Tais práticas não constituem novidade, posto que estão previstas desde a redação original da Lei Federal n.º 8.987/1995. Nesse sentido, respeitados os critérios legais previstos para a concretização das transferências ____ prévia anuência do Poder Concedente; atendimento de exigências de capacidade técnica, idoneidade financeira e regularidade fiscal e jurídica por parte do pretendente, além de seu comprometimento ao cumprimento das cláusulas contratuais existentes __, pode-se dizer que não só constituem condutas legais, como, em verdade, operam efeitos sociais, na medida em que, comumente, permitem a continuidade da prestação dos serviços preferencialmente à extinção do vínculo concessório.

A despeito de recorrentes realizações dessas transferências, em 2003, a constitucionalidade do art. 27 da Lei Federal n.º 8.987/1995 foi questionada perante o Supremo Tribunal Federal no âmbito da mencionada ADI. Trata-se exatamente da norma legal que fundamentou diversas operações de transferências, realizadas e em curso atualmente, em diferentes setores da infraestrutura.

Passados mais de 18 anos, dando fim à insegurança jurídica relacionada ao assunto, em março de 2022, o STF concluiu o julgamento da ADI nº 2.946/DF, cujo resultado declarou improcedente o pedido – e, por consequência, acabou por declarar a constitucionalidade do art. 27 da Lei
Federal n.º 8.987/1995. Não há dúvidas de que o entendimento proferido pela Corte Constitucional firma um importante marco, prático e teórico, sobre o tema.

Prevaleceu, pois, o voto relator, que defendeu a superação da tese do caráter personalíssimo dos contratos administrativos de concessão.

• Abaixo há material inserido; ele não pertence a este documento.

import Literature.MathematicalPhysics.QuantumManyBody.PeriodicFeynmanKacTrialState
import Mathlib.Analysis.Calculus.BumpFunction.Convolution
import HarnessLib

/-!
# Route BECCutLineWeakDisorder — `WitnessTransfer`: trial states from a truncated witness

Support file (does not close the item) for item stmt-AtomisticToContinuum-14978
(`Summit.AtomisticToContinuum.BoseEinsteinCondensation.Theses.BECCutLineWeakDisorder.WitnessTransfer`),
stub `stub_trialState` (E1b) of line Sketch. A bounded measurable symmetric `f ≥ 0` supported
with a margin `r₀` inside a set `S ⊆ Λ_L^N` on which `V = interaction v` is integrable is
turned into genuine Dirichlet trial states `c · (ρ_r ⋆ f)` (`ρ_r` the library's symmetric
product mollifier `mollifier`, `0 < r < r₁`) with energy `≤ c² (K + ∫ f² V + ε)`, `K` an
eventual bound of the free small-time form `sqIncr t f / (2t)`. Ingredients: the kernel bound
`ρ_r ≤ 2^{3N} / vol(B̄(X, r))` and the Lebesgue differentiation theorem (Besicovitch covering of
the sup-balls, Mathlib's `VitaliFamily.ae_tendsto_average_norm_sub` and
`tendsto_integral_smul_of_tendsto_average_norm_sub`, as in Mathlib's
`ContDiffBump.ae_convolution_tendsto_right_of_locallyIntegrable`) give `ρ_r ⋆ f → f` a.e. as
`r → 0⁺` (`ae_tendsto_mollify_config`); dominated convergence then gives the convergence of the
potential energies and norms (`tendsto_lintegral_sq_mul_interaction_mollify`,
`tendsto_integral_sq_mollify`); the kinetic energy is bounded by Fatou and `sqIncr_conv_le`
(`lintegral_realKinetic_mollify_le`, as in the library's `lintegral_realKinetic_trialFn_le`).

## References

* K. L. Chung, Z. Zhao, *From Brownian Motion to Schrödinger's Equation* (1995), Thm 3.27 and
  Prop 3.29 (81) with its proof (density of `C_c^∞(D)` in the form domain). [ChungZhao1995]
* E. H. Lieb, R. Seiringer, J. P. Solovej, J. Yngvason (2005), §1.2 (1.16)–(1.17). [LSSY2005]
-/

noncomputable section

open MeasureTheory Filter Set Metric
open scoped ENNReal NNReal Topology

namespace Summit.AtomisticToContinuum.BoseEinsteinCondensation.Theorems.CutLineWitness

open Literature.MathematicalPhysics.QuantumManyBody.BoseGas

variable {N : ℕ}

/-- **Sup bound of the product mollifier against the volume of sup-balls**:
`ρ_r(Y) ≤ (2^{dim ℝ³})^N / vol(B̄(X, r))` for every centre `X` (each factor is a normalised bump
of inner radius `r/2` and outer radius `r`, bounded by `2^{dim} / vol(B̄(Xᵢ, r))`; the sup-ball
is the product of the one-particle balls). [folklore] -/
theorem mollifier_le_pow_div_measureReal_closedBall {r : ℝ} (hr : 0 < r) (X Y : Config N) :
    mollifier hr Y ≤ ((2 : ℝ) ^ Module.finrank ℝ Space) ^ N / volume.real (closedBall X r) := by
  have h1 : ∀ i, (bumpOne hr).normed volume (Y i) ≤
      (2 : ℝ) ^ Module.finrank ℝ Space / volume.real (closedBall (X i) r) := by
    intro i
    have h := (bumpOne hr).normed_le_div_measure_closedBall_rOut (μ := volume) 2
      (by show r ≤ 2 * (r / 2); linarith) (Y i)
    have hrOut : (bumpOne hr).rOut = r := rfl
    rwa [hrOut, ← Measure.addHaar_real_closedBall_center volume (X i) r] at h
  have hvol : volume.real (closedBall X r) = ∏ i, volume.real (closedBall (X i) r) := by
    rw [measureReal_def, volume_pi_closedBall X hr.le, ENNReal.toReal_prod]
    rfl
  calc mollifier hr Y = ∏ i, (bumpOne hr).normed volume (Y i) := rfl
    _ ≤ ∏ i, ((2 : ℝ) ^ Module.finrank ℝ Space / volume.real (closedBall (X i) r)) :=
        Finset.prod_le_prod (fun i _ => (bumpOne hr).nonneg_normed _) fun i _ => h1 i
    _ = (∏ _i : Fin N, (2 : ℝ) ^ Module.finrank ℝ Space) / ∏ i, volume.real (closedBall (X i) r) :=
        Finset.prod_div_distrib _ _
    _ = ((2 : ℝ) ^ Module.finrank ℝ Space) ^ N / volume.real (closedBall X r) := by
        rw [Finset.prod_const, Finset.card_univ, Fintype.card_fin, hvol]

/-- **Mollification by the product mollifier converges almost everywhere**: for a locally
integrable `f` on `(ℝ³)^N`, `(ρ_r ⋆ f)(X) → f(X)` as `r → 0⁺` for a.e. `X` (Lebesgue
differentiation along the sup-balls, which have the Besicovitch property, and the kernel bound
`mollifier_le_pow_div_measureReal_closedBall`). Stated for any family `G r = ρ_r ⋆ f` (`r > 0`).
[folklore] -/
theorem ae_tendsto_mollify_config {f : Config N → ℝ} (hf : LocallyIntegrable f volume)
    {G : ℝ → Config N → ℝ} (hG : ∀ (r : ℝ) (hr : 0 < r), G r = mollify hr f) :
    ∀ᵐ X ∂(volume : Measure (Config N)), Tendsto (fun r : ℝ => G r X) (𝓝[>] 0) (𝓝 (f X)) := by
  haveI : (volume : Measure (Config N)).IsNegInvariant := by
    refine ⟨?_⟩
    have h := Measure.map_addHaar_smul (volume : Measure (Config N)) (r := (-1 : ℝ)) (by norm_num)
    have hneg : (fun x : Config N => (-1 : ℝ) • x) = Neg.neg := by funext x; simp
    rw [hneg] at h
    rw [Measure.neg, h]
    simp
  filter_upwards [(Besicovitch.vitaliFamily (volume : Measure (Config N))).ae_tendsto_average_norm_sub hf]
    with X hX
  have havg : Tendsto (fun r : ℝ => ⨍ y in closedBall X r, ‖f y - f X‖ ∂volume) (𝓝[>] 0) (𝓝 0) :=
    hX.comp (Besicovitch.tendsto_filterAt volume X)
  -- the kernels `g r y = ρ_r (X - y)` (zero for `r ≤ 0`)
  set g : ℝ → Config N → ℝ := fun r y => if h : 0 < r then mollifier h (X - y) else 0 with hg
  have f_int : ∀ᶠ r : ℝ in 𝓝[>] 0, IntegrableOn f (closedBall X r) volume :=
    Eventually.of_forall fun r => hf.integrableOn_isCompact (isCompact_closedBall _ _)
  have g_int : Tendsto (fun r => ∫ y, g r y) (𝓝[>] (0 : ℝ)) (𝓝 1) := by
    refine tendsto_const_nhds.congr' ?_
    filter_upwards [self_mem_nhdsWithin] with r hr
    have hr' : (0 : ℝ) < r := hr
    simp only [hg, dif_pos hr']
    rw [integral_sub_left_eq_self (fun Y => mollifier hr' Y) volume X, integral_mollifier]
  have g_supp : ∀ᶠ r : ℝ in 𝓝[>] 0, Function.support (g r) ⊆ closedBall X r := by
    filter_upwards [self_mem_nhdsWithin] with r hr
    have hr' : (0 : ℝ) < r := hr
    intro y hy
    simp only [hg, dif_pos hr', Function.mem_support] at hy
    rw [mem_closedBall, dist_comm, dist_eq_norm]
    exact (norm_lt_of_mollifier_ne_zero hr' hy).le
  have g_bound : ∀ᶠ r : ℝ in 𝓝[>] 0, ∀ y,
      |g r y| ≤ ((2 : ℝ) ^ Module.finrank ℝ Space) ^ N / volume.real (closedBall X r) := by
    filter_upwards [self_mem_nhdsWithin] with r hr
    have hr' : (0 : ℝ) < r := hr
    intro y
    simp only [hg, dif_pos hr']
    rw [abs_of_nonneg (mollifier_nonneg hr' _)]
    exact mollifier_le_pow_div_measureReal_closedBall hr' X (X - y)
  refine (tendsto_integral_smul_of_tendsto_average_norm_sub _ havg f_int g_int g_supp
    g_bound).congr' ?_
  filter_upwards [self_mem_nhdsWithin] with r hr
  have hr' : (0 : ℝ) < r := hr
  simp only [hg, dif_pos hr', smul_eq_mul]
  -- `∫ ρ_r(X - y) f(y) dy = (ρ_r ⋆ f)(X)` by the reflection `y ↦ X - y`
  have h : (fun y => mollifier hr' (X - y) * f y) =
      fun y => (fun Y => mollifier hr' Y * f (X - Y)) (X - y) := by
    funext y; simp only [sub_sub_cancel]
  rw [hG r hr', h, integral_sub_left_eq_self (fun Y => mollifier hr' Y * f (X - Y)) volume X]
  rfl

/-- **Support of the mollification of a function supported with a margin**: if
`B̄(X, r₀) ⊆ S` whenever `f X ≠ 0`, then for `r ≤ r₀` the mollification `ρ_r ⋆ f` vanishes off
`S`. [folklore] -/
theorem mem_of_mollify_ne_zero {f : Config N → ℝ} {S : Set (Config N)} {r₀ : ℝ}
    (hmargin : ∀ X, f X ≠ 0 → closedBall X r₀ ⊆ S) {r : ℝ} (hr : 0 < r) (hrr₀ : r ≤ r₀)
    {X : Config N} (hX : mollify hr f X ≠ 0) : X ∈ S := by
  by_contra hXS
  refine hX (mollify_eq_zero hr fun Y hY => ?_)
  by_contra hne
  refine hXS (hmargin _ hne (mem_closedBall.2 ?_))
  rw [dist_eq_norm, sub_sub_cancel]
  exact (hY.trans_le hrr₀).le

Em termos práticos, o racional fixado pela Corte é o seguinte: ocorrendo prévio processo licitatório a subsidiar um contrato de concessão, este poderá ser modificado em sua parcela subjetiva, substituindo-se o contratado, mesmo sem licitação, desde que respeitados os requisitos legais impostos pelo próprio art. 27 da Lei de Concessões.

Avaliando-se a complexidade técnica, os vultosos investimentos, a sensibilidade social dos setores envolvidos, bem como os longos prazos que envolvem as concessões públicas, o STF reconheceu uma dupla finalidade à norma impugnada. Isto é, nos termos do voto do relator, o mecanismo legal de transferências viabilizado pela lei de concessões ao mesmo tempo que equaciona a rigidez de tais contratos com a dinâmica volátil encontrada no domínio das relações negociais, também garante à Administração o exercício de um controle da regularidade no âmbito de tais formalizações que, conforme dito anteriormente, perpassa uma avaliação objetiva pelo Poder Concedente.

Interessante pontuar que, além dos requisitos legais, o voto do relator estabeleceu, de modo adicional, parâmetros de “controle de juridicidade do ato de transferência”, estipulando – como dever da Administração – a necessidade de se assegurar, diante do caso concreto, que: (i) o objeto da concessão, sua natureza e características particulares, admite a cessão; (ii) inexiste norma legal a vedar a transferência da concessão ou do controle societário; (iii) inexiste cláusula contratual expressa proibindo tais operações; (iv) o certame licitatório não oferece óbice à cessão; (v) a transferência, seja de que tipo for, não resulta de conluio para a transmissão da posição contratual a um concorrente; e, por fim, (vi) que não há indícios de cartelização.

O julgamento proferido pelo Supremo Tribunal Federal constitui um marco extremamente relevante aos projetos de infraestrutura no País. Isso, porque, além de validar, no campo da jurisprudência, novas formas de compreensão dos contratos administrativos, ainda garante segurança jurídica a uma série de relações negociais já formalizadas, e em formalização, perante o setor das concessões de serviços público, que impacta, diretamente, a vida de todos os brasileiros.